I hope I'm not overbearing in this site. Yes, I'm still struggling.
If you can, I have a question about primary decomposition that still needs help, you can find it in my page.
Now I wanted to find the height of a certain ideal. In the ring $ A = K[x,y,z]/(xy,xz,z-y^2)$ I need to find the height of $I = (x,y,z)$. Here is my reasoning up to now:
the Krull theorem states that the height of a prime ideal, such as $I$, is not greater than the number of generators of $I$, so it's not greater than the least amount of polynomials that generate $I$. Since in $A$, $z=y^2$, we can consider $I$ having 2 generators, so the height of $I$ is at best two. So I'd need to find two proper prime ideals that are contained in $I = (x,y)$. I really don't know how to use the conditions $xy=0$ and $xz=0$, so I'm having second thoughts about my solution. I initially said that the height is indeed two because $(0) \subseteq (x) \subseteq I$ and I don't need to find if there are any more ideals there, but I just realized $(0)$ is not prime because the ring is not a domain since $x*y=0$, but $x,y \neq 0$. Can somebody help me? Thank you!

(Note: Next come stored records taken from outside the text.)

/-!
# `Balaban1983to89.B8Thm2TorusAtOfLetters` — [Balaban1985RegularSpaces] Theorem 2 (p. 83) ON THE TORUS `T_η`, BOTH HALVES, FOR A
# `G`-VALUED PAIR (`G ≤ U(𝔸)` averaging-closed with a trace-like `τ`; `G = SU(N)`, `N ≤ 25`): the interface of record
# `B8Thm2TorusAt.Thm2TorusAt L k P η 0 B₁ B₂ c₁ len G (fun _ => True)` SUPPLIED, member-uniformly, MODULO THE [4] LETTERS — route P's
# endpoint of sub-row «G-B8-T2S» (all six sockets of `B8Thm2TorusSupplier.Thm2TorusSockets` served from the letters, ONE threshold)

statement-level skeleton of published theorems with citation tags; proofs where landed; nothing here is a claim about the
Yang–Mills mass gap

T. Bałaban, *Spaces of regular gauge field configurations on a lattice and gauge fixing conditions*, Commun. Math. Phys. **99** (1985)
75–102 `[Balaban1985RegularSpaces]` ("B8"): Thm 2 p. 83 with (1.33)–(1.39) pp. 82–83, Thm 4 p. 88, Prop. 5 p. 94, p. 95, (1.42) p. 83, (1.59)
p. 86, (1.65)–(1.66) p. 87, p. 77 («Ω_j = T_η»), p. 76 (`G = SU(N)`); T. Bałaban, *Propagators for lattice gauge theories in a background field*,
Commun. Math. Phys. **99** (1985) 389–434 `[Balaban1985BackgroundPropagators]` ("[4]"): Thms 3.1–3.3 pp. 397–399 (the letters).  STATUS:
published, refereed.

CITATION HEADER (lean-in-tree rule).  Cell `lit-balaban`, seat `lit-balaban-t2s-1` (gen 2), sub-row «G-B8-T2S» (R3 `stmt-QuantumFields-19200`,
`--supports`, helper), route P layer L4 (endpoint).  WHAT IS REPRODUCED.  Print's proof of Theorem 2 (pp. 82–89, 94–95) is the tree's
`B8Thm2TorusSupplier.thm2TorusAt_of_sockets` (gen 0) MODULO the six sockets `Thm2TorusSockets` (Prop. 5 base ∕ step ∕ uniqueness, (1.42) twice,
(1.59)) and the windows `Thm2TorusWindows`.  This file serves ALL SIX SOCKETS at one `G`-valued `P`-periodic pair from the [4] letters at the
background `U₀` (every truncation `≤ k`; `B8Thm2TorusLetters.LettersAllP`, the `τ`-laws `LettersAllPTau`), the in-edge b9 socket
`B8LeafModelZd3.SockB9P3` (every truncation) and the J-SU group data, with ONE threshold `c₀` depending on `d, L` and the letters' constants only:
* §1 **`serverWindows_threshold`** — the bookkeeping «for α₀ + α₁ sufficiently small» (p. 95): one `c₀ > 0` below which the three window families
  (`B8SockHFPWindows.hfpWindows_of_guard` at `(α₀, α₁ᵉ)`, `B8SockP5uEWindows.uniqWindows_of_guard` at `2B₀` at `(α₀, α₁ᵉ)` and at `(α₀, α₁′)`,
  `5dLB₀(α₀ + α₁′) = B₁(α₀ + α₁)`), Theorem 2's windows, the b9 thresholds and `α₄ < c_u` are all met (`α₁ᵉ = 11d²α₀ + α₁` of (1.66)).
* §2 ★ **`thm2TorusSockets_of_lettersAt`** — `Thm2TorusSockets L k P η 0 B₀ (2B₀) (8B₀′·5dLB₀) c_u B₁ len G α₀ α₁ U₀ U′` at explicit windows:
  conjuncts 1–2 by `B8Thm2TorusServerP3.sockP5Base_of_lettersAt_u ∕ sockP5Step_of_lettersAt_u` run at the renamed `α₁ ↦ α₁ᵉ` of Theorem 4
  (p. 88; the all-levels closeness (1.66) by `B8Thm2TorusSock142159.h135_allLevels`, the (1.36) exponent of `U′` at the base by (1.65) and
  `B8Thm4TruncationLocal.base_datum`), conjuncts 3–5 by `B8Thm2TorusSock142159.sock142_of135 ∕ sock142_top ∕ sock159_of_sockB9P3` at the guard
  `2Lc⋆ + 8α₄`, conjunct 6 by `B8Thm2TorusServerP3.sockP5Uniq_of_lettersAt` at `c_A = B₁(α₀ + α₁)`.
* §3 ★ **`thm2TorusSockets_uniform_of_letters`** — the consumer's shape (a) (ym-ust-19200-w1): `∃ c_u c₀ > 0` (from `d, L`, the letters'
  constants, `B₁`; NOT from `k, P, η`) with Theorem 2's windows below `c₀` AND, at every torus member `(k ≥ 1, P ∈ Lᵏℤ, η > 0)` carrying the
  letters, the six sockets for every `α₀ + α₁ ≤ c₀` and every admissible pair; ★ **`thm2TorusAt_uniform_of_letters`** — ONE pair `B₂, c₁ > 0` with
  `Thm2TorusAt L k P η 0 B₁ B₂ c₁ len G (fun _ => True)` at every such member (`B₁ > 5dLB₀(1 + 11d²)` free, p. 89 «at least for B₁ not too small»).
* §4 ★ **`thm2TorusSockets_specialUnitary_of_letters`**, ★ **`thm2TorusAt_specialUnitary_of_letters`** — `G = SU(N)`, `1 ≤ N ≤ 25`, `𝔸 = M_N(ℂ)`
  with the operator norm, `τ = tr` (`B8SpecialUnitaryTrace.trCLM`), `H = SL(N, ℂ)` (`B13Inv214OrbitSUN.slUnits`): the endpoint consumed by
  `B8Thm2SetupTorus.thm2SetupSUAt_of_thm2TorusAt` (`N = 2` on R3).

## HONEST SCOPE
(i) Compositions of landed engines; Proposition 5, (1.42), (1.59) and [4] are NOT re-proved here.  REMAINING HYPOTHESES, displayed: the [4]
letters `LettersAllP … cL η k P G` at the member (Green's functions `G′`, `H′`, `C⁻¹`, … with laws (U1)–(U3), (E1)–(E15) at every `G`-valued
`P`-periodic background of the class — v2 binder: the laws are read at arbitrary, not only periodic, ARGUMENTS; lead RULING #4 (v3) is NOT
implemented), their `τ`-laws `LettersAllPTau`, the b9 socket `SockB9P3` at every truncation (all unitary backgrounds of the class on `ℤᵈ`), the
free-constant condition `3·(2dL²)·B_G·B_R ≤ B₀′`, `5dLB₀ ≥ 2`, `B₁ > 5dLB₀(1 + 11d²)`, `P ∈ Lᵏℤ`, `d, L ≥ 2`.  (ii) Hölder datum `β₀ = 0`
(`B₂(0)`), as in route K.  (iii) Count-neutral: N05 ∕ `stub_PV3A` is NOT discharged by this file (its consumer still owes the letters); Theorem 2 on
`T_η` is a theorem MODULO THE LETTERS; nothing continuum ∕ ℝ⁴ ∕ OS ∕ mass-gap ∕ Clay — the Yang–Mills mass gap is NOT proved.  No `sorry`, no `def`,
no `… : Prop` fact, no `instance`, no `notation`.
-/

noncomputable section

Let $P$ be a minimal prime over $J=(xy,xz,z-y^2)$. Clearly $z-y^2\in P$. Since $xy\in P$, either $x\in P$ or $y\in P$. Suppose $x\in P$. Then we see that $J\subseteq (x,z-y^2)\subseteq P$, and since $(x,z-y^2)$ is a prime ideal, we conclude $P=(x,z-y^2)$.
Next, suppose $x\notin P$. Then $y,z\in P$ and a similar argument as above yields $P=(y,z)$. So the minimal primes of $J$ are $(x,z-y^2)$ and $(y,z)$.
Now a maximal chain of prime ideals in $A$ descending from $(x,y,z)$ must end at one of the minimal prime ideals, but both minimal primes have height two, and $(x,y,z)$ has height three in $k[x,y,z]$, so the height of $(x,y,z)$ in $A$ must be one.